(Collected data entries)
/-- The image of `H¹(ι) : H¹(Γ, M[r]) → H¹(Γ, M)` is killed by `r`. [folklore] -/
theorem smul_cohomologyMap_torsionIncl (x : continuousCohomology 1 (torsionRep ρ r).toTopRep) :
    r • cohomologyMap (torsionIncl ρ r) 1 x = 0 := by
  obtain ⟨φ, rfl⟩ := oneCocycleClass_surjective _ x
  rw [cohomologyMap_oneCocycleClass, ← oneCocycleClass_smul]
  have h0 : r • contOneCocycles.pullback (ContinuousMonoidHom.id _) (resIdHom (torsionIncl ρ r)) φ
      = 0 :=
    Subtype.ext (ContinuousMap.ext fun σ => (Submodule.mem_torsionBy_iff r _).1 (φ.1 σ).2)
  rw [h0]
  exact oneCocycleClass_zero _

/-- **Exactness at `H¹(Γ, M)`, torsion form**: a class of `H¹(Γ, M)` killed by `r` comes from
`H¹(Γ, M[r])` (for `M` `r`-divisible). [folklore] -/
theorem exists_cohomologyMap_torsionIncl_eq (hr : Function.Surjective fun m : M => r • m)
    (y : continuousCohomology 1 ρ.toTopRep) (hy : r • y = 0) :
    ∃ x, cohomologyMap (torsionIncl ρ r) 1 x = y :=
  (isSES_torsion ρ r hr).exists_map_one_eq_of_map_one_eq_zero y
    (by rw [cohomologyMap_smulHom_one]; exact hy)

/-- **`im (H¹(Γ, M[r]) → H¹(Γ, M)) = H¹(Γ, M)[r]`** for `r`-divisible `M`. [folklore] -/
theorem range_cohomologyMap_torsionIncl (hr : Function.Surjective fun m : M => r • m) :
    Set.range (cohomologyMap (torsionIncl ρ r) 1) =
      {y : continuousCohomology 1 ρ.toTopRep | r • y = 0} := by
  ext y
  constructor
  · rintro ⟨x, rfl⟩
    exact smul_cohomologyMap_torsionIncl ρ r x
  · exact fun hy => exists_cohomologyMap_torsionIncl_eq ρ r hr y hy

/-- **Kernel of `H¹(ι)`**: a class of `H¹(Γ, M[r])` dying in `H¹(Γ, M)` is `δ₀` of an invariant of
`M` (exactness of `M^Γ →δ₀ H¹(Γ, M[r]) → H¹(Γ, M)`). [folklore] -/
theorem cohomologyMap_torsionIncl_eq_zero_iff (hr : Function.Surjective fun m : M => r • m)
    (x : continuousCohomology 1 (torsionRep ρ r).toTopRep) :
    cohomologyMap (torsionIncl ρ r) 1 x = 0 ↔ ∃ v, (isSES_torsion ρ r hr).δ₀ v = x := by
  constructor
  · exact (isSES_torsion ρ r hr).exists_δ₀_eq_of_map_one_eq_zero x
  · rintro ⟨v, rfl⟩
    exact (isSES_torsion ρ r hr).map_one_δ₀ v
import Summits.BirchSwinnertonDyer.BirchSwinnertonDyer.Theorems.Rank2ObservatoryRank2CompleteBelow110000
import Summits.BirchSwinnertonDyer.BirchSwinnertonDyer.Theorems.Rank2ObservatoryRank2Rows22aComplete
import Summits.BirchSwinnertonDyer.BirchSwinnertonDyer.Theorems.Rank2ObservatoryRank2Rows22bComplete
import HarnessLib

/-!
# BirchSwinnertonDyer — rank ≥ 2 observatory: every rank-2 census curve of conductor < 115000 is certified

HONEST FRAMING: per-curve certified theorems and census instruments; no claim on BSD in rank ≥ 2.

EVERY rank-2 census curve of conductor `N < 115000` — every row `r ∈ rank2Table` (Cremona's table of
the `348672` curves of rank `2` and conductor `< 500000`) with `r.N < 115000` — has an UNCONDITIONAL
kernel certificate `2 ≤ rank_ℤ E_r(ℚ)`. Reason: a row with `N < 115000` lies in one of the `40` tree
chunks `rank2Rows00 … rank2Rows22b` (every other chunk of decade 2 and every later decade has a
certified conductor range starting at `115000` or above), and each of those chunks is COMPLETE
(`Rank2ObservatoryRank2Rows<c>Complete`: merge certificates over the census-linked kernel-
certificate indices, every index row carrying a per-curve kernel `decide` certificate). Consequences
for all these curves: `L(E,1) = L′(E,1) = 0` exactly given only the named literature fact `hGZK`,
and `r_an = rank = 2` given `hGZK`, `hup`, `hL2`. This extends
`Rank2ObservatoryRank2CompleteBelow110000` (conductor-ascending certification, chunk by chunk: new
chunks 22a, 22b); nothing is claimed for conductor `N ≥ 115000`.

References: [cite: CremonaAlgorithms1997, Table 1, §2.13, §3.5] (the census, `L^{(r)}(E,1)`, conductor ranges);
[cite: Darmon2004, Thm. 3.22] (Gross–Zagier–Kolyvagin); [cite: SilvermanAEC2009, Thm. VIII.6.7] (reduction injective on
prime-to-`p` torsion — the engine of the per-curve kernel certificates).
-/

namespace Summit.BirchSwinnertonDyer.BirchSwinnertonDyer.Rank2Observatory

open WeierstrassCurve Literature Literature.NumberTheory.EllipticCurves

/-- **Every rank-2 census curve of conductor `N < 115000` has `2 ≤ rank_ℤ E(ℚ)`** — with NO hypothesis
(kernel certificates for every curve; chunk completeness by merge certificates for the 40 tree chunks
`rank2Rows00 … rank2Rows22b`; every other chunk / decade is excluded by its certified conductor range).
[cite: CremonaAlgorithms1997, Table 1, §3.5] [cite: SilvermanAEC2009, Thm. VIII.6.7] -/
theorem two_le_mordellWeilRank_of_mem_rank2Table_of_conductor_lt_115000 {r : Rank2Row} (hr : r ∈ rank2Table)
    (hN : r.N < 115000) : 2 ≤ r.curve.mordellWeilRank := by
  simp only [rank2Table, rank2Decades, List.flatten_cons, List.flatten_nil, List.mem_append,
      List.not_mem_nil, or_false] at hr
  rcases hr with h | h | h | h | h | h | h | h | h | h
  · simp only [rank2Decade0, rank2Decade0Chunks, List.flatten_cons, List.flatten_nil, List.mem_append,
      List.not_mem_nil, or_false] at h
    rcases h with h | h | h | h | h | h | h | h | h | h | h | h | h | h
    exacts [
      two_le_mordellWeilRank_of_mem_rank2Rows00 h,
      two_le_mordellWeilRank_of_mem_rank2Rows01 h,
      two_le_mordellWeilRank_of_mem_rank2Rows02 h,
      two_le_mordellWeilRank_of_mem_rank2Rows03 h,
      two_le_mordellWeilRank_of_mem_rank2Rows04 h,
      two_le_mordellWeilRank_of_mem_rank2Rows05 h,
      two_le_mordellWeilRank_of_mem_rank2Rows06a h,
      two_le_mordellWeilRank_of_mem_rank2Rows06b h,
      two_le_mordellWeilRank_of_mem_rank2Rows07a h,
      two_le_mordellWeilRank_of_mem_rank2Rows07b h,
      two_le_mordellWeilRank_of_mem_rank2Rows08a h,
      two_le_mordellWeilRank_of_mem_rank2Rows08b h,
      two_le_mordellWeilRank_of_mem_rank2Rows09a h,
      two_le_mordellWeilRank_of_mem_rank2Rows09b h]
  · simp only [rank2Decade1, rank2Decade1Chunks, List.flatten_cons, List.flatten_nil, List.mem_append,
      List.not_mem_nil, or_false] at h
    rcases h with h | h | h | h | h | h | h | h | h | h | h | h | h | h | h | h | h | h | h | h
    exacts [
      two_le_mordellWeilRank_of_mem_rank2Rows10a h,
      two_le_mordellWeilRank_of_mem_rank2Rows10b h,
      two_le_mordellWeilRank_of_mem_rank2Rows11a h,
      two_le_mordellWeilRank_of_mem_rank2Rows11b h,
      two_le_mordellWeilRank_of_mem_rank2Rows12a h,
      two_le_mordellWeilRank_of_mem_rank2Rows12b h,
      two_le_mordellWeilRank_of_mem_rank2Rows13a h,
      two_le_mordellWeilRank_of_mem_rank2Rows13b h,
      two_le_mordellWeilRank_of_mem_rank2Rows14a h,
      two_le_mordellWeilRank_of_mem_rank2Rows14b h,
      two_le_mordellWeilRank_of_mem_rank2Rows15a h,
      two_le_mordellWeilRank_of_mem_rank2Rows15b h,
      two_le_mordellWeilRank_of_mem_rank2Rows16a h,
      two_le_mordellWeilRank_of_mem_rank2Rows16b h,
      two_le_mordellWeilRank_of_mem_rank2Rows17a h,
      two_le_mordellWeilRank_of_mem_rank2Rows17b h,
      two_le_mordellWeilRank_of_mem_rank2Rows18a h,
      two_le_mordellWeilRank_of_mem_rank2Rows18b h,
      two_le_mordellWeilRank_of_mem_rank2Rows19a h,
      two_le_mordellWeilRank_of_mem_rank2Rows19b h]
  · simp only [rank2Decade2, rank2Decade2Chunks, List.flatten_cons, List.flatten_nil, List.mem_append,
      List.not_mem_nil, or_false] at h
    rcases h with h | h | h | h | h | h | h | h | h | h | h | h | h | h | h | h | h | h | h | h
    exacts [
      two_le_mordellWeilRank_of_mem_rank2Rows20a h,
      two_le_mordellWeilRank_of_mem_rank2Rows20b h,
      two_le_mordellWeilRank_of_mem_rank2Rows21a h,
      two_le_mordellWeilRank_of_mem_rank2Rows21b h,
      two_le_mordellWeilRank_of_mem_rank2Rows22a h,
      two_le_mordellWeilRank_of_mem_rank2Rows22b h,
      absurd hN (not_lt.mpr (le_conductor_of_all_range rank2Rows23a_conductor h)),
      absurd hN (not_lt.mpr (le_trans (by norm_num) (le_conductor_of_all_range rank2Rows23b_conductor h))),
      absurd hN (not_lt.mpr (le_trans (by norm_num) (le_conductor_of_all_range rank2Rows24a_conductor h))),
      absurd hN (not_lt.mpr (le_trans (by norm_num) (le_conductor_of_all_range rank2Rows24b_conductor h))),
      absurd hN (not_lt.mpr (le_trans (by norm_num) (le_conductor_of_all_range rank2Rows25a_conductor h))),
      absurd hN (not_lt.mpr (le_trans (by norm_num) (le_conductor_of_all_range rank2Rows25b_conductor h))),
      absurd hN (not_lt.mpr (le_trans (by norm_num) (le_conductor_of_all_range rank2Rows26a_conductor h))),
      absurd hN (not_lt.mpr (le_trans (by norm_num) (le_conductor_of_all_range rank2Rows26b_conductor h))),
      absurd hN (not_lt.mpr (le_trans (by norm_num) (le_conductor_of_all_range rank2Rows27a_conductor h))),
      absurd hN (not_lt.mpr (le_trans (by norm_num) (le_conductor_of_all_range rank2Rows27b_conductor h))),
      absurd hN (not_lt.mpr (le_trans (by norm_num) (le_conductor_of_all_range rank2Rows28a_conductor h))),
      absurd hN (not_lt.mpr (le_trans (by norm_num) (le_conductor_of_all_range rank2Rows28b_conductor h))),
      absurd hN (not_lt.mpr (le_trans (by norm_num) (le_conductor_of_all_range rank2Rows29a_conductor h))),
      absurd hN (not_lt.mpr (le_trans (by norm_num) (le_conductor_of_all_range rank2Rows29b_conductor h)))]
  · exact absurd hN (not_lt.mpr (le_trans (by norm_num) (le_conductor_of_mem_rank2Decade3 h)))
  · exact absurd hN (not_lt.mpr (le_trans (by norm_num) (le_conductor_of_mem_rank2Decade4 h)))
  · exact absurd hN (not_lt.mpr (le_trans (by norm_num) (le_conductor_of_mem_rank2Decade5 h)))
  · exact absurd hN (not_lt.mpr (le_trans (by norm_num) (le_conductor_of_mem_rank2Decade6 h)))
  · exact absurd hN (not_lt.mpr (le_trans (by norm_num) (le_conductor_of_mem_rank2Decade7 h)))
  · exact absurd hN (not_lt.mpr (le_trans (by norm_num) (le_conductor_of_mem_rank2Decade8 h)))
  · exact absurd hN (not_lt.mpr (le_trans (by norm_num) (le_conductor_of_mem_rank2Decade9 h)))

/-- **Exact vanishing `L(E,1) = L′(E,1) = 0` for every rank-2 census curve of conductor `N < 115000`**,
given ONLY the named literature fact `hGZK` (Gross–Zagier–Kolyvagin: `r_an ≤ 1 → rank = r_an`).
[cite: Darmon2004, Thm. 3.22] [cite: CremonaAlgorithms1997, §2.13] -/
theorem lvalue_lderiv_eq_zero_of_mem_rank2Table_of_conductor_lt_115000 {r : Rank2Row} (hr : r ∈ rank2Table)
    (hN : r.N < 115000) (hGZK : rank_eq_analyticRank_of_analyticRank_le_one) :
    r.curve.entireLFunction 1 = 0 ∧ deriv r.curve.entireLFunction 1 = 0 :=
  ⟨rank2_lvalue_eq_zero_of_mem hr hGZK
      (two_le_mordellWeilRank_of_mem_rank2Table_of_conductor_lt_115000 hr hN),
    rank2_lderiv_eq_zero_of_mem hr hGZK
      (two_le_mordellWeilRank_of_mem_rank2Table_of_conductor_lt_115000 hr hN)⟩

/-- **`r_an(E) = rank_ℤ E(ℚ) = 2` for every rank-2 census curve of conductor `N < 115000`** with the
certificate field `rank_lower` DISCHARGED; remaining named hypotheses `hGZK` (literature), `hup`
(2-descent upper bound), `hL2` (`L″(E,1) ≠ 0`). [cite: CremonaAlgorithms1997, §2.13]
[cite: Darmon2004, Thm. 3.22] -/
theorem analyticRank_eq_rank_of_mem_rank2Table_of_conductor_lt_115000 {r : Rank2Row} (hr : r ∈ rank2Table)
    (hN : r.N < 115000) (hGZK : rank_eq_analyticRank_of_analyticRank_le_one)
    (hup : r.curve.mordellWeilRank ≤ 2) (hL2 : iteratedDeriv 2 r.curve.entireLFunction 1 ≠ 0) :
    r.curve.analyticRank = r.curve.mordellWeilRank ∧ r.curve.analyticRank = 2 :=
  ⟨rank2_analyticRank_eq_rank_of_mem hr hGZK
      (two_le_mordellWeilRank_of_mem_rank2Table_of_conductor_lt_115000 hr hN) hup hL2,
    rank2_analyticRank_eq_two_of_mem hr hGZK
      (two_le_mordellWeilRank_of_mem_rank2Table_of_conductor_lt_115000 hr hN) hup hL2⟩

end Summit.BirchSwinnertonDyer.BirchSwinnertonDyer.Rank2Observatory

- [To do]:
Using the records above, output exactly the lines from the first through the line that contains "rw [cohomologyMap_oneCocycleClass, ←", with both of those included.

- [Answer section]:
/-- The image of `H¹(ι) : H¹(Γ, M[r]) → H¹(Γ, M)` is killed by `r`. [folklore] -/
theorem smul_cohomologyMap_torsionIncl (x : continuousCohomology 1 (torsionRep ρ r).toTopRep) :
    r • cohomologyMap (torsionIncl ρ r) 1 x = 0 := by
  obtain ⟨φ, rfl⟩ := oneCocycleClass_surjective _ x
  rw [cohomologyMap_oneCocycleClass, ← oneCocycleClass_smul]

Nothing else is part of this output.